O fascínio vem pela síndrome em si, pelo que tudo indica uma espécie de mecanismo de defesa involuntário que afasta as crianças da realidade, tornando mais “fácil” (para elas) seu enfrentamento. No entanto, pouco se sabe de verdade sobre as causas da doença e o porquê da existência de uma concentração maior justamente na Suécia, ainda que existam casos também em outros países. Há depoimentos de médicos e cientistas ao longo do curta, mas muito pouco é realmente dito além da conexão da violência e incerteza na vida das famílias com o tal coma auto-induzido de algumas das crianças.
Se o horror fica bem estabelecido no pouco tempo de duração da obra, o fascínio pede mais e quase nada vem em resposta. O lado científico ou mesmo sócio-político da coisa é pouco trabalhado, com o texto insistindo em colocar a Suécia contra a parede, dizendo que o país simplesmente tem que dar asilo a todas as famílias imigrantes que pedirem. Sei muito bem que a onda de imigração é um problema mundial de difícil resolução e que muitos países têm criminosamente se fechado ao recebimento de refugiados. Não é, porém, o caso da Suécia, mas os diretores parecem não se importar muito e pintam o país com toda a frieza possível, inclusive ao usar belíssimas tomadas de drones de paisagens congeladas.
Em outras palavras, no lugar de saciar a curiosidade do espectador abordando, por exemplo, casos de Síndrome de Resignação que existem hoje em campos de refugiados na Austrália ou o porquê de a concentração se dar na Suécia com imigrantes do leste europeu ou, mais ainda, voltando ao passado com situações semelhantes descritas tanto nos anos 90, como também em campos de concentração nazistas na Segunda Guerra Mundial. Nada disso é mencionado e eu só sei porque pesquisei pós-documentário.
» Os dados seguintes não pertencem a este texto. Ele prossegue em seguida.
import Literature.NumberTheory.EllipticCurves.Rank1Residual.Typed.X5
import Literature.NumberTheory.EllipticCurves.Rank1Residual.Predicates
import Literature.NumberTheory.EllipticCurves.Selmer
import HarnessLib

/-!
# Class X5 at `p = 2` (cell `bsd-2adic`): the CLOSED RUNG LEAVES `NonCMAtTwo` (K4 / row B1) and
# `NonCMTwoConverse` (S3) — registered alternative closers (D-0061), statements only

HONEST FRAMING (cell `bsd-2adic`, run/shared/lean/pub/bsd-2adic/, HUMAN RULINGS D-0059/D-0061,
director-bsd 2026-08-25T18:38Z/18:45Z): this file DEFINES two closed `Prop`s (no section variables;
`@NonCMAtTwo : Prop`, `@NonCMTwoConverse : Prop`) and proves ONE bookkeeping equivalence; it ASSERTS
NOTHING and books nothing. The two `Prop`s are the cell's rung targets, to be registered as RUNG
LEAVES of the summit sub-problem so that a ledger route (`Theses/ByReductionTypeAtTwo.lean`, planner
seat `bsd-2adic-plan`) can close them with `ledger route open … --closes-target <FQN>` (R5).
LOCATION: `Summits/BirchSwinnertonDyer/BirchSwinnertonDyer/Theorems/Rank1ResidualX5TwoDefs.lean`
(prover-only flat Theorems dir, namespace `Summit.BirchSwinnertonDyer.BirchSwinnertonDyer.Rank1Residual`
exactly as the sibling leaf files `Rank1ResidualX1Defs.lean` / `Rank1ResidualX9Defs.lean`), because a
route file may import only `Mathlib/Literature/HarnessLib`, the summit Statement and
`Summits.<P>.<Sub>.Theorems.*` — NOT `Summits.BirchSwinnertonDyer.Rank1Residual.X5.*` (gate rule, checked
2026-08-25 with `ledger route check --native`). FQNs:
`Summit.BirchSwinnertonDyer.BirchSwinnertonDyer.Rank1Residual.NonCMAtTwo` (K4) and
`Summit.BirchSwinnertonDyer.BirchSwinnertonDyer.Rank1Residual.NonCMTwoConverse` (S3).

PARTITION (D-0054): X5@2 = the EXCLUDED-DOMAIN cell non-CM `p = 2` of
`Summit.BirchSwinnertonDyer.Rank1Residual.bsdp_allCurves_of_not_corner_of_not_cornerF`
(`Partition/CornersAll.lean`; its domain hypothesis `hdom : W.HasCM ∨ (p ≠ 2 ∧ …)` excludes exactly
these pairs) = RESIDUAL-MAP B1·O1: 5 295 open book230 residue classes `N < 5·10⁵` (good-ordinary
611 + good-supersingular 763 + multiplicative 1 976 + additive 1 945; 5 275 of rank `0`, 20 of rank
`1`); CLASS = every non-CM `E/ℚ` of analytic rank `≤ 1` — types-the-object-of; closes none.

* `NonCMAtTwo` (FORMULA axis, rung K4 ⇒ row B1): for every non-CM `E/ℚ` of analytic rank `≤ 1`, in a
  globally minimal model `W` (every `E/ℚ` has one, `hasGlobalMinimalModel_rat_holds`; every kernel
  theorem of `Rank1Residual` carries `[W.IsGloballyMinimal]` for the same reason), Miller's
  `BSD(E,2)` holds: `BSDp W 2` = (`rank E(ℚ) = r_an` ∧ `Ш(E/ℚ)[2^∞]` finite ∧
  `ord₂ #Ш_an = ord₂ #Ш[2^∞]`). Modulo Gross–Zagier–Kolyvagin this is LITERALLY the ∀-closure over
  non-CM `E` of the typed residual `Typed.X5.MissingInputAt W 2`
  (`nonCMAtTwo_iff_forall_missingInputAt`, proved below from the tree's
  `X5.bsdp_of_missingInputAt` / `missingPPartAt_of_bsdp`). CM curves at `2` are NOT in this leaf
  (rank 0: row C8; rank 1: corner `CornerF`/O12).
* `NonCMTwoConverse` (RANK axis, rung S3): the `2`-adic rank-`0`/`1` `p`-converse for non-CM `E/ℚ`
  with good ordinary or multiplicative reduction at `2`:
  `corank_{ℤ₂} Sel_{2^∞}(E/ℚ) = r ⇒ ord_{s=1} L(E,s) = r` (`r ∈ {0,1}`), the input consumed by
  Smith 2025 Thm. 1.1 for "100 % of quadratic twists". PARTITION: none — RANK axis (S3); its
  formula twin (D-0056) is `NonCMAtTwo`.

References: [cite: Miller2011LMS, Def. 1.1] (the currency `BSDp`); [cite: Kato2004Asterisque,
Thm. 17.4]; [cite: GreenbergLNM1716, Thm. 4.1, Prop. 5.13, Prop. 5.14]; [cite: Matsuno2008,
Thm. 5.1, Prop. 6.2]; [cite: arXiv250317619, Thm. 1.1].
-/

noncomputable section

open scoped Classical

open WeierstrassCurve Literature.NumberTheory.EllipticCurves
  Literature.NumberTheory.EllipticCurves.Rank1Residual
  Literature.NumberTheory.EllipticCurves.Rank1Residual.Typed

set_option linter.dupNamespace false
set_option autoImplicit false

namespace Summit.BirchSwinnertonDyer.BirchSwinnertonDyer.Rank1Residual

/-- **Rung leaf `NonCMAtTwo` (FORMULA axis, K4 ⇒ row B1·O1; OPEN, nothing asserted).** For every
non-CM elliptic curve over `ℚ` of analytic rank `≤ 1`, in a globally minimal model `W`, Miller's
`BSD(E,2)` holds (`BSDp W 2`: `rank E(ℚ) = r_an`, `Ш[2^∞]` finite, `ord₂ #Ш_an = ord₂ #Ш[2^∞]`).
[cite: Miller2011LMS, Def. 1.1] -/
@[conjecture] def NonCMAtTwo : Prop :=
  ∀ (W : WeierstrassCurve ℚ) [W.IsElliptic] [W.IsGloballyMinimal],
    ¬ W.HasCM → W.analyticRank ≤ 1 → BSDp W 2

/-- **Rung leaf `NonCMTwoConverse` (RANK axis, S3; OPEN, nothing asserted).** For every non-CM
elliptic curve over `ℚ` with good ordinary or multiplicative reduction at `2` (globally minimal
model `W`) and `r ≤ 1`: `corank_{ℤ₂} Sel_{2^∞}(E/ℚ) = r ⇒ ord_{s=1} L(E,s) = r`.
[cite: arXiv250317619, Thm. 1.1 (its p-converse input at p = 2)] -/
@[conjecture] def NonCMTwoConverse : Prop :=
  ∀ (W : WeierstrassCurve ℚ) [W.IsElliptic] [W.IsGloballyMinimal],
    ¬ W.HasCM → (GoodOrd W 2 ∨ Mult W 2) → ∀ r : ℕ, r ≤ 1 → W.selmerCorank 2 = r →
      W.analyticRank = r

/-- Honesty check (bookkeeping, proved): modulo Gross–Zagier–Kolyvagin (`hGZK`, the tree's named
fact `rank_eq_analyticRank_of_analyticRank_le_one`, used as a hypothesis), `NonCMAtTwo` is literally
the ∀-closure over non-CM `E` of the typed residual `Typed.X5.MissingInputAt W 2` (row B1's Prop).
[cite: Miller2011LMS, §1 and Def. 1.1] -/
theorem nonCMAtTwo_iff_forall_missingInputAt
    (hGZK : rank_eq_analyticRank_of_analyticRank_le_one) :
    NonCMAtTwo ↔
      ∀ (W : WeierstrassCurve ℚ) [W.IsElliptic] [W.IsGloballyMinimal],
        ¬ W.HasCM → W.analyticRank ≤ 1 → X5.MissingInputAt W 2 := by
  constructor
  · intro h W _ _ hcm hr
    haveI : Finite W.sha := (hGZK W hr).2
    exact missingPPartAt_of_bsdp W 2 (h W hcm hr)
  · intro h W _ _ hcm hr
    exact X5.bsdp_of_missingInputAt hGZK W 2 hr rfl (h W hcm hr)

end Summit.BirchSwinnertonDyer.BirchSwinnertonDyer.Rank1Residual

end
Pode ser que esse não tenha sido o objetivo dos cineastas, mas A Vida em Mim ficou incompleto sem que pelo menos essas questões fossem resvaladas no lugar de tentar dizer que a Suécia é intolerante nas entrelinhas (ou não tão nas entrelinhas assim). A solução mágica não me parece ser simplesmente a abertura indiscriminada de fronteiras, mas os diretores parecem achar que é e, com isso, retiram um pouco do peso que seu curta poderia ter.
Mesmo falhando em aprofundar a narrativa na questão principal, A Vida em Mim abre nossos olhos para as consequências nefastas da onda de refugiados nas crianças. Não bastassem as bombas, os ataques químicos e toda a violência física e psicológica como espancamento, tortura e estupro, aqueles que conseguem escapar ainda precisam enfrentar uma condição que, ironicamente, parece ter sido tirada de contos de fada justamente para crianças. Fascinante, sem dúvida. Mas horrível.
A Vida em Mim (Life Overtakes Me/De Apatiska Barnen, Suécia/EUA – 2019)
Direção: John Haptas, Kristine Samuelson
Com: Henry Ascher, Nadja Hatem, Mikael Billing, Karl Sallin, Elizabeth Hultcrantz, Gellert Tamas, Anne-Liis von Knorring
Duração: 40 mim.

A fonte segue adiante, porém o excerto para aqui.